This creates a need for persistent storage in your Shiny application, as opposed to the ephemeral in-memory of basic Shiny applications that “forget” the data that they generated as soon as the application is stopped.

Relational databases are a classic form of persistent storage for web applications. Many analysts may be familiar with querying relational databases to retrieve data, but managing a database for use with a web application is slightly more complex. You’ll find yourself needing to define tables, secure data, and manage connections. More importantly, you might worry about what things that you do not know you should be worrying about.

This post provides some tips, call-outs, and solutions for using a relational database for persistent storage with Shiny. In my case, I rely on a Shiny app built with the golem framework and served on the Digital Ocean App platform.

Databases & Options for Storage

Dean Attali’s blog post on persistent storage compares a range of options for persistent storage including databases, S3 buckets, Google Drive, and more.

For my application, I anticipated the need to store and retrieve sizable amounts of structured data, so using a relational database seemed like a good option. Since I was hosting my application on Digital Ocean App Platform, I could create a managed Postgres database with just a few button clicks. As I share in the “Key Issues” section, this solution offers some significant benefits in terms of security.

For more information on different options for hosting Shiny apps and some insight into why I chose Digital Ocean, check out Peter Solymos’ excellent blog on Hosting Data Apps.

Talking to your database through Shiny

General information on working with databases with R is included on RStudio’s excellent website. Below, I focus on a few topics specific to databases with Shiny, Shiny apps built in the {golem} framework, and Shiny apps served on Digital Ocean in particular.

Creating a database

To create a database for my application in DigitalOcean, I simply went to:

Settings > Add Component > Database

This creates a fully-managed Postgres databases so you do not have to thing a ton about the underlying set-up or configuration.

At the time on writing, I was able to add a 1GB Dev Database for /$7 / month. For new users, DigitalOcean offers a generous number of free credits for use in the first 60 days. For a more mature product, one can add or switch to a production-ready Managed Database.

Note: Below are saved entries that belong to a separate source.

import Mathlib
import HarnessLib
import Summits.Ventures.LatticeQCDFlow.Scaling.AcceptanceVolumeFloorPi

/-!
# LatticeQCDFlow / Scaling — the Kullback–Leibler divergence of a factorised flow is the SUM of the
# block divergences on a GENERAL space (`Measure.pi`): `D(⊗pᵢ ‖ ⊗qᵢ) = Σᵢ D(pᵢ ‖ qᵢ)`

HONEST FRAMING: exact (Metropolis-corrected) sampling algorithms for lattice gauge theory;
figures of merit are autocorrelation/cost numbers at stated couplings and volumes; no
continuum-physics claim.

Venture `LatticeQCDFlow` (cell pub-lqcd), topic `Scaling`; FANOUT row 3 (`s0-u1-a`, S0-B
implementation A, GEN-12).  NEW WORK of the cell (elementary; one-coordinate Fubini), the third of
the general-space volume laws of `Scaling/AcceptanceVolumeFloorPi` (imported: the `Measure.pi`
density setting, `piDensity_facts`, `integral_mul_prod_erase_pi`; there: `∏ accᵢ ≤ acc(⊗)`,
`ESS(⊗) = ∏ ESSᵢ`) — the training losses ADD over independent blocks.  SETTING: finitely many
blocks `i : ι`, σ-finite reference measures `μ i` on `X i`, POSITIVE integrable block densities
`pᵢ, qᵢ` with `∫ pᵢ = 1` and `pᵢ log(pᵢ/qᵢ) ∈ L¹(μᵢ)`; `P = ⊗pᵢ`, `Q = ⊗qᵢ`.  NO definition is
introduced (the divergences are written as the Bochner integrals `∫ P log(P/Q) d(⊗μ)`).

* `integrable_mul_prod_erase_pi` — `x ↦ ψ(xⱼ)·∏_{i ≠ j} φᵢ(xᵢ)` is integrable for `Measure.pi μ`
  when `ψ` and the `φᵢ` are (companion of `integral_mul_prod_erase_pi`);
* `log_prod_div_prod` — `log(∏pᵢ(xᵢ)/∏qᵢ(xᵢ)) = Σᵢ log(pᵢ(xᵢ)/qᵢ(xᵢ))` for positive blocks;
* **`integral_mul_log_div_pi`** — `∫ P log(P/Q) d(⊗μ) = Σᵢ ∫ pᵢ log(pᵢ/qᵢ) dμᵢ`: the forward
  (`D(P‖Q)`, mode-covering) divergence adds; by symmetry of the hypotheses so does the reverse
  (`D(Q‖P)`, the flow's training loss up to `log Z`) — **`integral_mul_log_div_pi'`**;
* `integral_mul_log_div_pi_const` — identical blocks: `D(p^{⊗m} ‖ q^{⊗m}) = m·D(p ‖ q)`.

Reading (value-free): on any configuration space the reverse-KL training loss and the forward KL
of a flow that factorises over independent blocks are the sums of the block values, so at fixed
block quality both grow linearly in the number of blocks while (row 3's companion files) the ESS
and the acceptance decay geometrically.  NOT CLAIMED: any loss value of ours; nothing re-scored.
-/

namespace Summit.Ventures.LatticeQCDFlow.Theory2

open MeasureTheory Finset

variable {ι : Type*} [Fintype ι] {X : ι → Type*} [∀ i, MeasurableSpace (X i)]
  {μ : (i : ι) → Measure (X i)} [∀ i, SigmaFinite (μ i)]

/-- **Integrability companion of the one-coordinate Fubini**: if `ψ ∈ L¹(μⱼ)` and every
`φᵢ ∈ L¹(μᵢ)`, then `x ↦ ψ(xⱼ)·∏_{i ≠ j} φᵢ(xᵢ)` is integrable for `Measure.pi μ`. [folklore] -/
theorem integrable_mul_prod_erase_pi [DecidableEq ι] (j : ι) {ψ : X j → ℝ}
    {φ : (i : ι) → X i → ℝ} (hψ : Integrable ψ (μ j)) (hφ : ∀ i, Integrable (φ i) (μ i)) :
    Integrable (fun x : (i : ι) → X i => ψ (x j) * ∏ i ∈ univ.erase j, φ i (x i))
      (Measure.pi μ) := by
  have key : ∀ x : (i : ι) → X i,
      ψ (x j) * ∏ i ∈ univ.erase j, φ i (x i) = ∏ i, Function.update φ j ψ i (x i) := by
    intro x
    rw [← mul_prod_erase univ (fun i => Function.update φ j ψ i (x i)) (mem_univ j),
      Function.update_self]
    congr 1
    exact prod_congr rfl fun i hi => by rw [Function.update_of_ne (ne_of_mem_erase hi)]
  simp_rw [key]
  refine Integrable.fintype_prod_dep fun i => ?_
  by_cases hij : i = j
  · subst hij
    rw [Function.update_self]
    exact hψ
  · rw [Function.update_of_ne hij]
    exact hφ i

omit [Fintype ι] [∀ i, MeasurableSpace (X i)] in
/-- `log(∏ᵢ pᵢ(xᵢ)/∏ᵢ qᵢ(xᵢ)) = Σᵢ log(pᵢ(xᵢ)/qᵢ(xᵢ))` for positive block densities. [folklore] -/
theorem log_prod_div_prod (s : Finset ι) {p q : (i : ι) → X i → ℝ} (hp0 : ∀ i a, 0 < p i a)
    (hq0 : ∀ i a, 0 < q i a) (x : (i : ι) → X i) :
    Real.log ((∏ i ∈ s, p i (x i)) / ∏ i ∈ s, q i (x i))
      = ∑ i ∈ s, Real.log (p i (x i) / q i (x i)) := by
  rw [← prod_div_distrib, Real.log_prod]
  intro i _
  exact (div_pos (hp0 i (x i)) (hq0 i (x i))).ne'

/-- **KL IS ADDITIVE OVER INDEPENDENT BLOCKS (general space).**  For positive integrable block
densities with `∫ pᵢ dμᵢ = 1` and `pᵢ log(pᵢ/qᵢ) ∈ L¹(μᵢ)`:
`∫ P log(P/Q) d(⊗μ) = Σᵢ ∫ pᵢ log(pᵢ/qᵢ) dμᵢ`, i.e. `D(⊗pᵢ ‖ ⊗qᵢ) = Σᵢ D(pᵢ ‖ qᵢ)`. [ours] -/
theorem integral_mul_log_div_pi {p q : (i : ι) → X i → ℝ} (hp0 : ∀ i a, 0 < p i a)
    (hpi : ∀ i, Integrable (p i) (μ i)) (hp1 : ∀ i, ∫ a, p i a ∂(μ i) = 1) (hq0 : ∀ i a, 0 < q i a)
    (hli : ∀ i, Integrable (fun a => p i a * Real.log (p i a / q i a)) (μ i)) :
    ∫ x, (∏ i, p i (x i)) * Real.log ((∏ i, p i (x i)) / ∏ i, q i (x i)) ∂(Measure.pi μ)
      = ∑ i, ∫ a, p i a * Real.log (p i a / q i a) ∂(μ i) := by
  classical
  -- expand the logarithm and pull block `j`'s factor out of the product
  have hterm : ∀ (j : ι) (x : (i : ι) → X i),
      (∏ i, p i (x i)) * Real.log (p j (x j) / q j (x j))
        = (p j (x j) * Real.log (p j (x j) / q j (x j))) * ∏ i ∈ univ.erase j, p i (x i) := by
    intro j x
    rw [← mul_prod_erase univ (fun i => p i (x i)) (mem_univ j)]
    ring
  have hint : ∀ j : ι, Integrable (fun x : (i : ι) → X i =>
      (∏ i, p i (x i)) * Real.log (p j (x j) / q j (x j))) (Measure.pi μ) := by
    intro j
    simp_rw [hterm j]
    exact integrable_mul_prod_erase_pi j (hli j) hpi
  have hval : ∀ j : ι, ∫ x, (∏ i, p i (x i)) * Real.log (p j (x j) / q j (x j)) ∂(Measure.pi μ)
      = ∫ a, p j a * Real.log (p j a / q j a) ∂(μ j) := by
    intro j
    simp_rw [hterm j]
    rw [integral_mul_prod_erase_pi j (fun a => p j a * Real.log (p j a / q j a)) (fun i a => p i a),
      prod_eq_one fun i _ => hp1 i, mul_one]
  calc ∫ x, (∏ i, p i (x i)) * Real.log ((∏ i, p i (x i)) / ∏ i, q i (x i)) ∂(Measure.pi μ)
      = ∫ x, ∑ j, (∏ i, p i (x i)) * Real.log (p j (x j) / q j (x j)) ∂(Measure.pi μ) := by
        refine integral_congr_ae (Filter.Eventually.of_forall fun x => ?_)
        show (∏ i, p i (x i)) * Real.log ((∏ i, p i (x i)) / ∏ i, q i (x i))
          = ∑ j, (∏ i, p i (x i)) * Real.log (p j (x j) / q j (x j))
        rw [log_prod_div_prod univ hp0 hq0 x, mul_sum]
    _ = ∑ j, ∫ x, (∏ i, p i (x i)) * Real.log (p j (x j) / q j (x j)) ∂(Measure.pi μ) :=
        integral_finsetSum _ fun j _ => hint j
    _ = ∑ i, ∫ a, p i a * Real.log (p i a / q i a) ∂(μ i) := sum_congr rfl fun j _ => hval j

/-- **The reverse divergence adds too**: `∫ Q log(Q/P) d(⊗μ) = Σᵢ ∫ qᵢ log(qᵢ/pᵢ) dμᵢ` for
positive integrable blocks with `∫ qᵢ = 1`, `qᵢ log(qᵢ/pᵢ) ∈ L¹` — `D(⊗qᵢ ‖ ⊗pᵢ)`, the flow's
reverse-KL training loss net of `log Z`, is the sum of the block losses. [ours] -/
theorem integral_mul_log_div_pi' {p q : (i : ι) → X i → ℝ} (hp0 : ∀ i a, 0 < p i a)
    (hq0 : ∀ i a, 0 < q i a) (hqi : ∀ i, Integrable (q i) (μ i)) (hq1 : ∀ i, ∫ a, q i a ∂(μ i) = 1)
    (hli : ∀ i, Integrable (fun a => q i a * Real.log (q i a / p i a)) (μ i)) :
    ∫ x, (∏ i, q i (x i)) * Real.log ((∏ i, q i (x i)) / ∏ i, p i (x i)) ∂(Measure.pi μ)
      = ∑ i, ∫ a, q i a * Real.log (q i a / p i a) ∂(μ i) :=
  integral_mul_log_div_pi hq0 hqi hq1 hp0 hli

/-! ## Identical blocks -/

section Const

variable {Y : Type*} [MeasurableSpace Y] {ν : Measure Y} [SigmaFinite ν]

/-- **Identical blocks**: `D(p^{⊗m} ‖ q^{⊗m}) = m·D(p ‖ q)`, `m = card ι`. [ours] -/
theorem integral_mul_log_div_pi_const {p q : Y → ℝ} (hp0 : ∀ a, 0 < p a)
    (hpi : Integrable p ν) (hp1 : ∫ a, p a ∂ν = 1) (hq0 : ∀ a, 0 < q a)
    (hli : Integrable (fun a => p a * Real.log (p a / q a)) ν) :
    ∫ x, (∏ i : ι, p (x i)) * Real.log ((∏ i : ι, p (x i)) / ∏ i : ι, q (x i))
        ∂(Measure.pi fun _ : ι => ν)
      = Fintype.card ι * ∫ a, p a * Real.log (p a / q a) ∂ν := by
  rw [integral_mul_log_div_pi (ι := ι) (X := fun _ => Y) (μ := fun _ : ι => ν) (p := fun _ => p)
    (q := fun _ => q) (fun _ => hp0) (fun _ => hpi) (fun _ => hp1) (fun _ => hq0) (fun _ => hli),
    sum_const, card_univ, nsmul_eq_mul]

end Const

end Summit.Ventures.LatticeQCDFlow.Theory2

After a few minutes, the database has launched and its Connection Parameters are provided, which look something like this:

host     :
port     : 25060
username : db
password : abc123
database : db
sslmode  : require

By default, the Dev Database registers your application as a Trusted Source, meaning that only traffic from the application can attempt to access the database. As the documentation explains, this type of firewall improves security by preventing against brute-force password or denial-of-service attacks from the outside.

Note: If you just want to experiment with databases and Shiny but aren’t using an in-production, served application, you can mostly skip this step and use the “Dev” approach that is discuss in “Dev versus Prod” subsection of “Key Issues” below.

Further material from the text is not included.